Regenerative Medicine’s Impact: A Look Ahead
As our healthcare system faces an aging population and an increasing prevalence of chronic diseases, regenerative medicine will continue to play an increasingly important role in patient care, particularly where we offer therapies that deliver benefits that elude traditional drugs, devices, and surgery. Our unique ability to harness the body’s own healing processes in a safe and targeted manner means that we will play an increasingly important role in the management of difficult-to-treat diseases. More than 17,000 patients are expected to be involved in regenerative medicine-related clinical trials,i demonstrating that the pipeline of therapies on the horizon continues to expand.
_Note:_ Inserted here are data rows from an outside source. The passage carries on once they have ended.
import Literature.Geometry.Lorentzian.GaussFormulaTangential
import Literature.Geometry.Lorentzian.MeanCurvatureRegularity
import HarnessLib

/-!
# The Gauss equation of an immersed hypersurface, on a coordinate pair

O'Neill 1983, Ch. 4, Thm. 5 (p. 100), the **Gauss equation**: for a semi-Riemannian submanifold
`M ⊂ M̄` with curvature tensors `R`, `R̄` and shape tensor `II`, and `V, W, X, Y` tangent to `M`,
`⟨R_{VW}X, Y⟩ = ⟨R̄_{VW}X, Y⟩ + ⟨II(V,X), II(W,Y)⟩ − ⟨II(V,Y), II(W,X)⟩`. For a hypersurface with
unit normal `ν` of sign `ε` and scalar second fundamental form `K(v, w) = g(D_v ν, df w)` (the
tree's `secondFundamentalForm`, so that `II(v, w) = −ε K(v, w) ν`), and in the curvature sign
convention of this directory (`R(X,Y) = ∇_X∇_Y − ∇_Y∇_X − ∇_{[X,Y]}`, opposite to O'Neill's), this
reads `⟨R(V,W)X, Y⟩ = ⟨R̄(V,W)X, Y⟩ + (K(V,Y) K(W,X) − K(V,X) K(W,Y))/ε`.

* `gauss_equation_localFrame` — **the Gauss equation on a coordinate pair**: for a smooth
  spacelike immersion `f : (N, f^*g) → (M, g)` of a hypersurface (`dim M = dim N + 1`) with a unit
  normal field `ν` of sign `ε ≠ 0` (smooth lift to `TM`), a point `y₀` and two coordinate fields
  `∂ᵢ, ∂ⱼ` of a chart at `y₀`:
  `(f^*g)(R(∂ᵢ,∂ⱼ)∂ⱼ, ∂ᵢ) = g(R̄(df ∂ᵢ, df ∂ⱼ) df ∂ⱼ, df ∂ᵢ)`
  `  + (K(∂ᵢ,∂ᵢ)K(∂ⱼ,∂ⱼ) − K(∂ᵢ,∂ⱼ)K(∂ⱼ,∂ᵢ))/ε` at `y₀` (`V = Y = ∂ᵢ`, `W = X = ∂ⱼ`), which is
  all that is needed for sectional and scalar curvature of surfaces.

The proof follows O'Neill's ("as usual we can suppose `[V, W] = 0`…"), organised through the
two-parameter map `x(t, s) = φ⁻¹(φ y₀ + t eᵢ + s eⱼ)` (the coordinate rectangle, so that
`x_t = ∂ᵢ ∘ x`, `x_s = ∂ⱼ ∘ x`) and its image `F = f ∘ x`, with the field `Z = df(∂ⱼ ∘ x)` along
`F`: by `covariantDerivAlong_covariantDerivAlong_sub_eq_curvature` (O'Neill, Prop. 4.44 (2)) in `M`
and in `N`, `g(R̄(F_t, F_s)Z, df ∂ᵢ) = g(D_tD_sZ − D_sD_tZ, df ∂ᵢ)` and likewise in `N`; the
first-order pairings `g(D_sZ, df ∂ᵢ)` and `(f^*g)(D_s x_s, ∂ᵢ)` AGREE along the `t`-curve (the Gauss
formula, tangential part, `GaussFormulaTangential.lean`), so their `t`-derivatives agree, and
metric compatibility (`hasDerivAt_val_apply_along`) turns these into the second-order pairings plus
cross terms `g(D_sZ, D_t(df ∂ᵢ))`; the cross terms split into tangential parts (again identified by
the tangential Gauss formula) and normal parts `g(D̄(df ∂ₐ), ν) = −K` (differentiating
`g(df ∂ₐ, ν) = 0`, O'Neill Cor. 4.2 (5) and Lemma 4.4) by the tangent–normal decomposition of
`T_{f y}M` for a hypersurface (`val_eq_inducedMetric_add_normal`).

Supporting results (all proved): `mdifferentiableAt_lift_covariantDerivAlong_curry_right/left`
(the partial covariant derivatives of a `C²` field along a `C²` two-parameter map have
differentiable lifts), `velocity_symm_comp₀`, `velocity_comp_symm_comp₀`,
`covariantDerivAlong_localFrame_symm_comp₀`, `covariantDerivAlong_normal_symm_comp₀`
(velocities and covariant derivatives along chart-parametrised curves, with base points written as
evaluated so that they compose syntactically),
`val_covariantDerivAlong_mfderiv_localFrame_symm_comp₀` and
`val_covariantDerivAlong_mfderiv_localFrame_normal₀` (tangential and normal components of
`D̄(df ∂ₐ)` along affine chart paths), `val_eq_inducedMetric_add_normal`.

Everything is proved; there are no definitions and no named facts.

## References

* B. O'Neill, *Semi-Riemannian geometry with applications to relativity*, Academic Press 1983,
  Ch. 4: Lemma 1, Cor. 2, Lemma 3, Lemma 4, Thm. 5 and its Corollary (pp. 97–101), pp. 106–107
  (hypersurfaces, sign `ε`), Prop. 44 (p. 123); Ch. 3, Prop. 3.18.
* J. M. Lee, *Introduction to Riemannian Manifolds*, 2nd ed., Springer 2018, Thm. 8.5 (Gauss
  equation), Thm. 8.13 (hypersurfaces).
-/

noncomputable section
Now that the first living allogeneic cell-based therapy (GINTUIT) has been approved through the FDA via CBER, we have achieved a major milestone: the first step in establishing consistent approval pathways. This clarity is critical to ensuring that a high level of scientific and clinical integrity is applied to all regenerative medicine products, which in turn will provide a clear differentiation from the growing number of unproven products that are flooding the market today with dubious claims that are unsubstantiated by rigorous clinical research. This is an important step in the continued maturation of the field, and a key value-driver for industry as we work to demonstrate the value of our therapies for physicians, patients, and payors alike.